Optical readout of ADH‐catalysed turnover
The photophysical properties of pyranine 1 as the final reaction product were investigated and compared to substrates 4, 7, and 10. In case of the ‘free’ dye, a pH independent emission maximum can be observed at 515 nm while the maximum excitation wavelength varies depending on which side of the apparent pyranine pK a (of ∼7.3) measurements were taken; for the protonated form the maximum was observed at 405 nm, while the deprotonated form has a maximum at 450 nm (Figure 2a). Alkylation of the 8‐hydroxy group of pyranine results in an excitation maximum at 405 nm and a hypsochromically shifted emission maximum at 435 nm compared to the parent pyranine due to loss of conjugation with the 8‐hydroxyl group (Figure 2). Pyranine 1 thus differs in its optical properties (summarised in Table 1) to the widely used phenolic dyes, in that for the latter only the de‐protonated anionic forms show fluorescence, whereas pyranine fluorescence is observed regardless of its protonation state. This unique optical feature enables the detection of pyranine over a broad pH range (Figure 2b) resulting in its numerous applications as a pH indicator in biological systems [17] and for measuring enzymatic activities across a range of pH conditions, including the acidic range.
Table 1.
Compound |
λex [nm] |
λem [nm] |
Stokes shift [nm] |
---|---|---|---|
HTPS 1 |
405/450 |
515 |
110/60 |
HTPS ethers 4, 7 and 10 |
405 |
435 |
30 |
Long‐term retention of pyranine in droplets
The escape of product from droplet compartments can endanger the success of screening experiments because inter‐droplet exchange of the optically active product renders all droplets identical, and ‘hits’ cannot be identified. For example, fluorescein is retained sufficiently on timescales of a few days,[ 4b , 9a ] whereas resorufin leakage can already be detected after a few hours in slightly basic conditions. To investigate the leaking properties of pyranine (1) at different pH values, the compound was encapsulated into microfluidic droplets and the resulting droplet population mixed with a second droplet population not containing the dye. The rate of fluorophore exchange between the two co‐incubated droplet populations was monitored at pH 4.0, 6.0, 8.0, and 10.0 with a fluorescence microscope. The percentage of leakage was quantified by measuring the average grey values of 10 droplets from each population and calculating the relative differences in fluorescence intensity between these corrected by background intensity. After 48 h of incubation, no detectable exchange occurred between droplets at any of the tested pH values.
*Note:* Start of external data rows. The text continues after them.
/-- **Weighted kernel bound**: `K, tK ∈ L¹` real, `f` continuous with `‖f(y)‖ ≤ S·(1+|y−c|/ℓ)^p` (`S ≥ 0`, `0 ≤ p ≤ 1`, `ℓ > 0`); then
`∫K(x−y)‖f(y)‖dy ≤ (‖K‖₁ + ‖tK‖₁/ℓ)·S·(1+|x−c|/ℓ)^p`. [folklore] -/
theorem integral_kernel_mul_norm_le_weightedSup {K : ℝ → ℝ} (hK : Integrable K) (hK1 : Integrable fun t => |t| * |K t|)
    {f : ℝ → ℂ} (hfc : Continuous f) {S ℓ p c : ℝ} (hS : 0 ≤ S) (hℓ : 0 < ℓ) (hp0 : 0 ≤ p) (hp1 : p ≤ 1)
    (hf : ∀ y, ‖f y‖ ≤ S * (1 + |y - c| / ℓ) ^ p) (x : ℝ) :
    ∫ y : ℝ, K (x - y) * ‖f y‖ ≤ ((∫ t, |K t|) + (∫ t, |t| * |K t|) / ℓ) * S * (1 + |x - c| / ℓ) ^ p := by
  have hω0 : 0 < (1 + |x - c| / ℓ) ^ p := Real.rpow_pos_of_pos (by positivity) _
  -- integrable majorant `|K(x−y)|·(1 + |x−y|/ℓ)·S·ω(x)`
  have hKx : Integrable (fun y : ℝ => K (x - y)) := hK.comp_sub_left x
  have hi1 : Integrable fun y : ℝ => |K (x - y)| := hKx.abs
  have hi2 : Integrable fun y : ℝ => |x - y| * |K (x - y)| := hK1.comp_sub_left x
  have hmaj : Integrable fun y : ℝ => (|K (x - y)| + |x - y| * |K (x - y)| / ℓ) * (S * (1 + |x - c| / ℓ) ^ p) :=
    (hi1.add (hi2.div_const ℓ)).mul_const _
  -- pointwise bound
  have hpt : ∀ y : ℝ, K (x - y) * ‖f y‖ ≤ (|K (x - y)| + |x - y| * |K (x - y)| / ℓ) * (S * (1 + |x - c| / ℓ) ^ p) := by
    intro y
    have h1 : K (x - y) * ‖f y‖ ≤ |K (x - y)| * ‖f y‖ := mul_le_mul_of_nonneg_right (le_abs_self _) (norm_nonneg _)
    have h2 : |K (x - y)| * ‖f y‖ ≤ |K (x - y)| * (S * (1 + |y - c| / ℓ) ^ p) := mul_le_mul_of_nonneg_left (hf y) (abs_nonneg _)
    have h3 : S * (1 + |y - c| / ℓ) ^ p ≤ S * ((1 + |x - c| / ℓ) ^ p * (1 + |x - y| / ℓ)) :=
      mul_le_mul_of_nonneg_left (weight_le_weight_mul hℓ hp0 hp1 x y) hS
    have h4 : |K (x - y)| * (S * ((1 + |x - c| / ℓ) ^ p * (1 + |x - y| / ℓ)))
        = (|K (x - y)| + |x - y| * |K (x - y)| / ℓ) * (S * (1 + |x - c| / ℓ) ^ p) := by ring
    calc K (x - y) * ‖f y‖ ≤ |K (x - y)| * (S * (1 + |y - c| / ℓ) ^ p) := h1.trans h2
      _ ≤ |K (x - y)| * (S * ((1 + |x - c| / ℓ) ^ p * (1 + |x - y| / ℓ))) := mul_le_mul_of_nonneg_left h3 (abs_nonneg _)
      _ = _ := h4
  -- integrability of the left integrand: dominated by the majorant, measurable
  have hL : Integrable (fun y : ℝ => K (x - y) * ‖f y‖) := by
    refine Integrable.mono' hmaj ((hKx.aestronglyMeasurable).mul hfc.norm.aestronglyMeasurable) (ae_of_all _ fun y => ?_)
    rw [Real.norm_eq_abs, abs_mul, abs_of_nonneg (norm_nonneg _)]
    have h2 : |K (x - y)| * ‖f y‖ ≤ |K (x - y)| * (S * (1 + |y - c| / ℓ) ^ p) := mul_le_mul_of_nonneg_left (hf y) (abs_nonneg _)
    have h3 : S * (1 + |y - c| / ℓ) ^ p ≤ S * ((1 + |x - c| / ℓ) ^ p * (1 + |x - y| / ℓ)) :=
      mul_le_mul_of_nonneg_left (weight_le_weight_mul hℓ hp0 hp1 x y) hS
    calc |K (x - y)| * ‖f y‖ ≤ |K (x - y)| * (S * ((1 + |x - c| / ℓ) ^ p * (1 + |x - y| / ℓ))) :=
          h2.trans (mul_le_mul_of_nonneg_left h3 (abs_nonneg _))
      _ = (|K (x - y)| + |x - y| * |K (x - y)| / ℓ) * (S * (1 + |x - c| / ℓ) ^ p) := by ring
  have hint := integral_mono hL hmaj hpt
  refine hint.trans (le_of_eq ?_)
  rw [integral_mul_const, integral_add hi1 (hi2.div_const ℓ), integral_div]
  rw [integral_sub_left_eq_self (fun t => |K t|) volume x, integral_sub_left_eq_self (fun t => |t| * |K t|) volume x]
  ring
Similarly, a fluorescein control at pH 8.0 showed no exchange between droplets during the 48 h time frame, while resorufin ended up equally distributed between both droplet populations after just 24 h (Figure 2c–d). After 6 weeks, 28 % leakage was detected for fluorescein (Figure S1), while droplets filled with pyranine 1 showed less than 4 % leakage under the same conditions (Figure S1). The experiment was repeated with substrate 7 at pH 8.0 and revealed only 6 % leakage after 6 weeks of incubation, indicating that not only product pyranine (parent) is perfectly retained in the droplets, but also the respective substrate ethers 4, 7 and 10. This is the longest retention of any fluorophore achieved in droplets to date and an order of magnitude longer compared to fluorescein that is currently the analyte of choice for monitoring slow reactions. The maintenance of product compartmentalisation over such long time periods enables more sensitive long‐term assays over a larger pH range, e. g. to evaluate weak promiscuous enzymatic activities or poorly expressed biocatalysts.
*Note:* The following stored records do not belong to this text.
/-!
# Level raising `F = E - E(M·)` of a form with nebentypus: slash law, `q`-expansion, all cusps

Topic `Literature/NumberTheory/EllipticCurves`; namespace
`Literature.NumberTheory.EllipticCurves.ModularForms`.  THEOREMS ONLY (no definition, no named
fact): the constructions of `EisensteinSeriesNebentypusCusps` (constant terms of `E ∣ α_M ∣ γ`,
Billerey–Menares Prop. 4 / Cor. 5) and `EisensteinSeriesNebentypusLevelRaised` (the level-raised
form `F₂ = E - M^{1-k}(E ∣_k α_M) = E - E(M·)` on `Γ₁(NM)`, its nebentypus, `q`-expansion and
constant terms) for an ABSTRACT modular form `E ∈ M_k(Γ₁(N))` of nebentypus `χ` whose constant
terms at all cusps are known — `E ∣_k γ → A χ(d) [N ∣ c]` for `γ = (a b; c d) ∈ SL₂(ℤ)` (the shape
of Billerey–Menares Prop. 4 for `E_k^{𝟙,χ}`, `χ` primitive, any `k ≥ 2`).  This is the input
format in which the weight-`2` series `E_2^{𝟙,χ}` enters the proof of Billerey–Menares Thm. 2
(`EisensteinNewformLevelRaisingReductionProofs`).

* `tendsto_slash_diagGL_slash_atImInfty_of_dvd'` / `_of_isCoprime'` — constant term of
  `(E ∣_k α_M) ∣_k γ`: `M^{k-1} A χ(d) [N ∣ c]` if `M ∣ c`, `M⁻¹ χ̄(M) A χ(d) [N ∣ c]` if
  `gcd(c, M) = 1` (Cor. 5 with `r = M`, resp. `r = 1`).
* `tendsto_levelRaise_slash_atImInfty_of_dvd'` / `_of_isCoprime'` — constant terms of
  `F = E - M^{1-k}(E ∣_k α_M)`: `0`, resp. `A χ(d)(1 - χ̄(M)M^{-k}) [N ∣ c]`.
* `levelRaise_slash_of_mem_gamma0` — `F ∣_k γ = χ(d) F` on `Γ₀(NM)`.
* `exists_levelRaised_modularForm` — `F` is (the coercion of) a modular form on `Γ₁(NM)` with
  `a_n(F) = a_n(E) - [M ∣ n] a_{n/M}(E)`.
* `exists_tendsto_levelRaise_slash_valuation_lt_one` — if `A` is `ι`-integral and
  `χ(M)M^k ≡ 1 (mod 𝔪)` (`M` prime `≠ p`, `gcd(M, N) = 1`), all constant terms of `F` are `≡ 0`.

## References

* N. Billerey, R. Menares, *Strong modularity of reducible Galois representations*, Trans. AMS
  370 (2018), Prop. 4, Cor. 5, §3.2. [BillereyMenares2018]
* F. Diamond, J. Shurman, *A First Course in Modular Forms*, GTM 228, §5.6–5.7. [DiamondShurman2005]
-/

noncomputable section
Detection limit, dynamic range and enrichment
The minimal product concentration required to identify droplets with active enzyme was determined by measuring the fluorescence values of several droplet populations containing different pyranine concentrations. An overlay of these distribution functions is shown in Figure 3; signal intensities were adjusted relative to a normalized instrument baseline set to 1. In case of 0.1 μM pyranine, less than 20 % overlap was observed between the droplet population signal set and baseline variation. This minimal detectable concentration corresponds to 1.8×105 pyranine molecules in a 3 pL droplet. To maintain droplet monoclonality in our droplet screening set‐up, a single cell must provide a sufficient amount of enzyme to enable a reaction read‐out. Here, if intracellular recombinant expression levels of ∼105–106 molecules per cell can be assumed, [3c] less than one substrate turnover per enzyme molecule would release sufficient pyranine to exceed the threshold to be detected. A calibration curve using microtiter plate measurements confirms that pyranine fluorescence increases proportionally with the pyranine concentration up to a dye concentration of 100 μM (Figure 3b). Our data demonstrate sub‐μM sensitivity and a wide, quantitative dynamic range over three orders of magnitude suggest that a wide range of activity levels can be reliably detected.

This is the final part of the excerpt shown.